Generalised cohomology and relatively exact Lagrangian submanifolds

Abstract

In this thesis, we study the topology of relatively exact Lagrangian submanifolds. One of our main goals is to study their generalised cohomology, extending known results about their singular cohomology. We do this using different (and simpler) technical set-ups to that of Cohen, Jones and Segal [18, 16]. In Chapter 2, we prove that (under appropriate orientation conditions, depending on R) a Hamiltonian isotopy ψ1 of a symplectic manifold (M,ω) fixing a relatively exact Lagrangian L setwise must act trivially on R∗(L), where R∗is some multiplicative generalised homology theory. We use a strategy inspired by that of Hu, Lalonde and Leclercq [44], who proved an analogous result over Z/2and over Z under stronger orientation assumptions. However the differences in our approaches let us deduce that if L is a homotopy sphere, ψ1|L is homotopic to the identity. We also prove (under similar conditions) that ψ1|L acts trivially on R∗(LL), where LL is the free loop space of L. From this we deduce that when L is a surface or a K(π,1), ψ1|L is homotopic to the identity.

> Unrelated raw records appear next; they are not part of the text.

import Mathlib.Analysis.InnerProductSpace.PiL2
import Mathlib.Analysis.Normed.Module.FiniteDimension
import Mathlib.LinearAlgebra.Isomorphisms

/-!
# Equal Gram matrices give isometric configurations; uniqueness of the regular simplex codes

Framing: lottery ticket; floor = certified bounds/negative ranges. Venture `PackingBounds` (cell
`pub-packcert`, seat `pub-packcert-energy`) — uniqueness infrastructure for the attained side.

* `exists_linearIsometryEquiv_of_inner_eq`: two finite families `v w : ι → E` in a finite-dimensional real
  inner product space with the same Gram matrix (`⟪v i, v j⟫ = ⟪w i, w j⟫`) differ by a linear isometry of `E`
  (`Ψ (v i) = w i`). Proof: `a ↦ Σ aᵢ vᵢ` and `a ↦ Σ aᵢ wᵢ` have the same kernel, so `Σ aᵢ vᵢ ↦ Σ aᵢ wᵢ` is a
  well-defined isometry `span v → E` (`Submodule.liftQ`, `LinearMap.quotKerEquivRange`,
  `LinearMap.isometryOfInner`), extended to `E` by `LinearIsometry.extend`.
* `isometric_of_inner_const`: two `N`-point configurations with a common constant off-diagonal inner product
  are isometric; `inner_eq_of_le` / `isometric_of_simplex_code`: `N` unit vectors with pairwise inner products
  `≤ -1/(N-1)` have all inner products `= -1/(N-1)`, hence **the regular simplex is the unique optimal `N`-point
  code (`N ≤ n + 1`) up to isometry** (Cohn–Kumar 2007, Table 1: the simplex rows).

## References
* H. Cohn, A. Kumar, J. Amer. Math. Soc. 20 (2007) 99–148, Table 1. [`CohnKumar2006`]
-/

noncomputable section

namespace Summit.Ventures.PackingBounds.Config

open Finset Module

section gram

variable {ι : Type*} [Fintype ι] {E : Type*} [NormedAddCommGroup E] [InnerProductSpace ℝ E]
  [FiniteDimensional ℝ E]

/-- **Equal Gram matrices ⇒ isometric families.** [folklore] -/
theorem exists_linearIsometryEquiv_of_inner_eq (v w : ι → E)
    (h : ∀ i j, inner ℝ (v i) (v j) = inner ℝ (w i) (w j)) :
    ∃ Ψ : E ≃ₗᵢ[ℝ] E, ∀ i, Ψ (v i) = w i := by
  classical
  let A : (ι → ℝ) →ₗ[ℝ] E :=
    { toFun := fun a => ∑ i, a i • v i
      map_add' := fun a b => by simp [add_smul, Finset.sum_add_distrib]
      map_smul' := fun r a => by simp [Finset.smul_sum, smul_smul] }
  let B : (ι → ℝ) →ₗ[ℝ] E :=
    { toFun := fun a => ∑ i, a i • w i
      map_add' := fun a b => by simp [add_smul, Finset.sum_add_distrib]
      map_smul' := fun r a => by simp [Finset.smul_sum, smul_smul] }
  have hA : ∀ a, A a = ∑ i, a i • v i := fun a => rfl
  have hB : ∀ a, B a = ∑ i, a i • w i := fun a => rfl
  -- the two combination maps have the same Gram form
  have hAB : ∀ a b, inner ℝ (A a) (A b) = inner ℝ (B a) (B b) := by
    intro a b
    rw [hA, hA, hB, hB, sum_inner, sum_inner]
    refine Finset.sum_congr rfl fun i _ => ?_
    rw [inner_sum, inner_sum]
    refine Finset.sum_congr rfl fun j _ => ?_
    rw [real_inner_smul_left, real_inner_smul_right, real_inner_smul_left, real_inner_smul_right, h i j]
  have hker : LinearMap.ker A ≤ LinearMap.ker B := by
    intro a ha
    rw [LinearMap.mem_ker] at ha ⊢
    have h0 := hAB a a
    rw [ha, inner_zero_left] at h0
    exact inner_self_eq_zero.mp h0.symm
  -- the well-defined map `Σ aᵢ vᵢ ↦ Σ aᵢ wᵢ` on `range A`
  let g : ((ι → ℝ) ⧸ LinearMap.ker A) →ₗ[ℝ] E := (LinearMap.ker A).liftQ B hker
  let e := A.quotKerEquivRange
  let L₀ : LinearMap.range A →ₗ[ℝ] E := g ∘ₗ e.symm.toLinearMap
  have hL₀ : ∀ a, L₀ ⟨A a, LinearMap.mem_range_self A a⟩ = B a := by
    intro a
    have he : e.symm ⟨A a, LinearMap.mem_range_self A a⟩ = Submodule.Quotient.mk a := by
      rw [LinearEquiv.symm_apply_eq]
      exact Subtype.ext (LinearMap.quotKerEquivRange_apply_mk A a).symm
    show g (e.symm ⟨A a, LinearMap.mem_range_self A a⟩) = B a
    rw [he]
    exact Submodule.liftQ_apply _ _ a
  have hinner : ∀ x y : LinearMap.range A, inner ℝ (L₀ x) (L₀ y) = inner ℝ (x : E) y := by
    rintro ⟨_, a, rfl⟩ ⟨_, b, rfl⟩
    rw [hL₀ a, hL₀ b]
    exact (hAB a b).symm
  let L₁ : LinearMap.range A →ₗᵢ[ℝ] E := L₀.isometryOfInner hinner
  let L : E →ₗᵢ[ℝ] E := L₁.extend
  refine ⟨L.toLinearIsometryEquiv rfl, fun i => ?_⟩
  have hvi : A (Pi.single i 1) = v i := by
    rw [hA]; simp [Pi.single_apply]
  have hwi : B (Pi.single i 1) = w i := by
    rw [hB]; simp [Pi.single_apply]
  have hi : v i ∈ LinearMap.range A := ⟨Pi.single i 1, hvi⟩
  rw [LinearIsometry.toLinearIsometryEquiv_apply]
  have h1 : L (v i) = L₁ ⟨v i, hi⟩ := L₁.extend_apply ⟨v i, hi⟩
  rw [h1]
  show L₀ ⟨v i, hi⟩ = w i
  have h2 : (⟨v i, hi⟩ : LinearMap.range A) = ⟨A (Pi.single i 1), LinearMap.mem_range_self A _⟩ :=
    Subtype.ext hvi.symm
  rw [h2, hL₀, hwi]

end gram

/-! ### Configurations with a constant inner product: uniqueness of the regular simplex -/

/-- **Two `N`-point configurations of unit vectors with the same constant off-diagonal inner product are
isometric.** [folklore] -/
theorem isometric_of_inner_const {n : ℕ} (C C' : Finset (EuclideanSpace ℝ (Fin n))) (c : ℝ)
    (h1 : ∀ x ∈ C, ‖x‖ = 1) (hc : ∀ x ∈ C, ∀ y ∈ C, x ≠ y → inner ℝ x y = c)
    (h1' : ∀ x ∈ C', ‖x‖ = 1) (hc' : ∀ x ∈ C', ∀ y ∈ C', x ≠ y → inner ℝ x y = c)
    (hcard : C.card = C'.card) :
    ∃ Ψ : EuclideanSpace ℝ (Fin n) ≃ₗᵢ[ℝ] EuclideanSpace ℝ (Fin n), C' = C.image Ψ := by
  classical
  -- enumerate both configurations by `Fin C.card`
  let e : Fin C.card ≃ C := C.equivFin.symm
  let e' : Fin C.card ≃ C' := (hcard ▸ C'.equivFin).symm
  let v : Fin C.card → EuclideanSpace ℝ (Fin n) := fun i => (e i : EuclideanSpace ℝ (Fin n))
  let w : Fin C.card → EuclideanSpace ℝ (Fin n) := fun i => (e' i : EuclideanSpace ℝ (Fin n))
  have hgram : ∀ i j, inner ℝ (v i) (v j) = inner ℝ (w i) (w j) := by
    intro i j
    by_cases hij : i = j
    · subst hij
      rw [real_inner_self_eq_norm_sq, real_inner_self_eq_norm_sq, h1 _ (e i).2, h1' _ (e' i).2]
    · have hv : (e i : EuclideanSpace ℝ (Fin n)) ≠ e j := fun h => hij (e.injective (Subtype.ext h))
      have hw : (e' i : EuclideanSpace ℝ (Fin n)) ≠ e' j := fun h => hij (e'.injective (Subtype.ext h))
      rw [hc _ (e i).2 _ (e j).2 hv, hc' _ (e' i).2 _ (e' j).2 hw]
  obtain ⟨Ψ, hΨ⟩ := exists_linearIsometryEquiv_of_inner_eq v w hgram
  refine ⟨Ψ, ?_⟩
  ext y
  simp only [Finset.mem_image]
  constructor
  · intro hy
    refine ⟨(e (e'.symm ⟨y, hy⟩) : EuclideanSpace ℝ (Fin n)), (e _).2, ?_⟩
    have := hΨ (e'.symm ⟨y, hy⟩)
    simp only [v, w, Equiv.apply_symm_apply] at this
    exact this
  · rintro ⟨x, hx, rfl⟩
    have := hΨ (e.symm ⟨x, hx⟩)
    simp only [v, w, Equiv.apply_symm_apply] at this
    rw [this]
    exact (e' _).2

/-- **Below the simplex bound everything is tight**: `N` unit vectors with pairwise inner products
`≤ -1/(N-1)` have all pairwise inner products equal to `-1/(N-1)` (since `Σ_{x ≠ y} ⟪x,y⟫ = ‖Σ x‖² - N ≥ -N`).
[folklore] -/
theorem inner_eq_of_le {n : ℕ} (C : Finset (EuclideanSpace ℝ (Fin n))) (h1 : ∀ x ∈ C, ‖x‖ = 1)
    (hle : ∀ x ∈ C, ∀ y ∈ C, x ≠ y → inner ℝ x y ≤ -1 / ((C.card : ℝ) - 1)) :
    ∀ x ∈ C, ∀ y ∈ C, x ≠ y → inner ℝ x y = -1 / ((C.card : ℝ) - 1) := by
  classical
  set c : ℝ := -1 / ((C.card : ℝ) - 1) with hcdef
  -- `Σ_{x ≠ y} (⟪x,y⟫ - c) ≥ 0` while every term is `≤ 0`
  have hsum : ∑ x ∈ C, ∑ y ∈ C.erase x, inner ℝ x y = ‖∑ x ∈ C, x‖ ^ 2 - C.card := by
    have hnorm : ‖∑ x ∈ C, x‖ ^ 2 = ∑ x ∈ C, ∑ y ∈ C, inner ℝ x y := by
      rw [← real_inner_self_eq_norm_sq, sum_inner]
      exact Finset.sum_congr rfl fun x _ => inner_sum _ _ _
    have hdiag : ∀ x ∈ C, ∑ y ∈ C.erase x, inner ℝ x y = ∑ y ∈ C, inner ℝ x y - 1 := by
      intro x hx
      rw [← Finset.sum_erase_add _ _ hx, real_inner_self_eq_norm_sq, h1 x hx]; ring
    rw [Finset.sum_congr rfl hdiag, Finset.sum_sub_distrib, hnorm]
    simp
  have hterm : ∀ x ∈ C, ∀ y ∈ C.erase x, inner ℝ x y - c ≤ 0 := fun x hx y hy =>
    sub_nonpos.mpr (hle x hx y (Finset.mem_of_mem_erase hy) (Finset.ne_of_mem_erase hy).symm)
  have htot : 0 ≤ ∑ x ∈ C, ∑ y ∈ C.erase x, (inner ℝ x y - c) := by
    rcases Nat.lt_or_ge 1 C.card with h2 | hle1
    · have hN : (1 : ℝ) < C.card := by exact_mod_cast h2
      have hpos : 0 < C.card := by omega
      have hcount : ∑ x ∈ C, ∑ y ∈ C.erase x, c = (C.card : ℝ) * ((C.card : ℝ) - 1) * c := by
        rw [Finset.sum_congr rfl fun x hx => by rw [Finset.sum_const, Finset.card_erase_of_mem hx]]
        rw [Finset.sum_const, nsmul_eq_mul, nsmul_eq_mul, Nat.cast_sub hpos]
        push_cast; ring
      have hc1 : (C.card : ℝ) * ((C.card : ℝ) - 1) * c = -C.card := by
        have hne : (C.card : ℝ) - 1 ≠ 0 := by linarith
        have h' : ((C.card : ℝ) - 1) * c = -1 := by rw [hcdef]; field_simp
        calc (C.card : ℝ) * ((C.card : ℝ) - 1) * c = (C.card : ℝ) * (((C.card : ℝ) - 1) * c) := by ring
          _ = -C.card := by rw [h']; ring
      simp only [Finset.sum_sub_distrib]
      rw [hsum, hcount, hc1]
      nlinarith [norm_nonneg (∑ x ∈ C, x)]
    · -- at most one point: the inner sums are empty
      have hempty : ∀ x ∈ C, C.erase x = ∅ := fun x hx =>
        Finset.card_eq_zero.mp (by rw [Finset.card_erase_of_mem hx]; omega)
      rw [Finset.sum_congr rfl fun x hx => by rw [hempty x hx, Finset.sum_empty]]
      simp
  intro x hx y hy hxy
  have hyx : y ∈ C.erase x := Finset.mem_erase.mpr ⟨hxy.symm, hy⟩
  have hall := (Finset.sum_eq_zero_iff_of_nonpos fun x hx =>
    Finset.sum_nonpos fun y hy => hterm x hx y hy).mp (le_antisymm
      (Finset.sum_nonpos fun x hx => Finset.sum_nonpos fun y hy => hterm x hx y hy) htot) x hx
  have := (Finset.sum_eq_zero_iff_of_nonpos fun y hy => hterm x hx y hy).mp hall y hyx
  linarith

/-- **Uniqueness of the optimal simplex codes** (Cohn–Kumar 2007, Table 1, regular simplices): any two `N`-point
configurations of unit vectors of `ℝⁿ` with pairwise inner products `≤ -1/(N-1)` (e.g. two optimal `N`-point
codes with `N ≤ n + 1`, or two ground states of the simplex energy) are isometric.
[cite: CohnKumar2006, Table 1] -/
theorem isometric_of_simplex_code {n : ℕ} (C C' : Finset (EuclideanSpace ℝ (Fin n)))
    (h1 : ∀ x ∈ C, ‖x‖ = 1) (hle : ∀ x ∈ C, ∀ y ∈ C, x ≠ y → inner ℝ x y ≤ -1 / ((C.card : ℝ) - 1))
    (h1' : ∀ x ∈ C', ‖x‖ = 1) (hle' : ∀ x ∈ C', ∀ y ∈ C', x ≠ y → inner ℝ x y ≤ -1 / ((C'.card : ℝ) - 1))
    (hcard : C.card = C'.card) :
    ∃ Ψ : EuclideanSpace ℝ (Fin n) ≃ₗᵢ[ℝ] EuclideanSpace ℝ (Fin n), C' = C.image Ψ := by
  have hc := inner_eq_of_le C h1 hle
  have hc' := inner_eq_of_le C' h1' hle'
  rw [← hcard] at hc'
  exact isometric_of_inner_const C C' _ h1 hc h1' hc' hcard

end Summit.Ventures.PackingBounds.Config

end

We also show that given a family of Lagrangians all of which are Hamiltonian isotopic to L over a sphere or a torus, the associated fibre bundle cohomologically splits over Z/2. This uses the methods of Lalonde and McDuff from [53]. In Chapter 3 (which is joint work with Amanda Hirschi), we find lower bounds on the number of intersection points between a relatively exact Lagrangian submanifold L and its image L′under a Hamiltonian diffeomorphism, coming from the cup length of L in various multiplicative generalised cohomology theories R∗, under similar orientation assumptions to those in Chapter 2. As an intermediate result which may be of independent interest, we show that the space of holomorphic discs with certain boundary conditions admits a natural evaluation map to L which is injective on R-cohomology groups.This extends work of Hofer [42], who showed both of these things in singular cohomology with coefficients in Z/2. We follow his strategy, adapting his argument where necessary.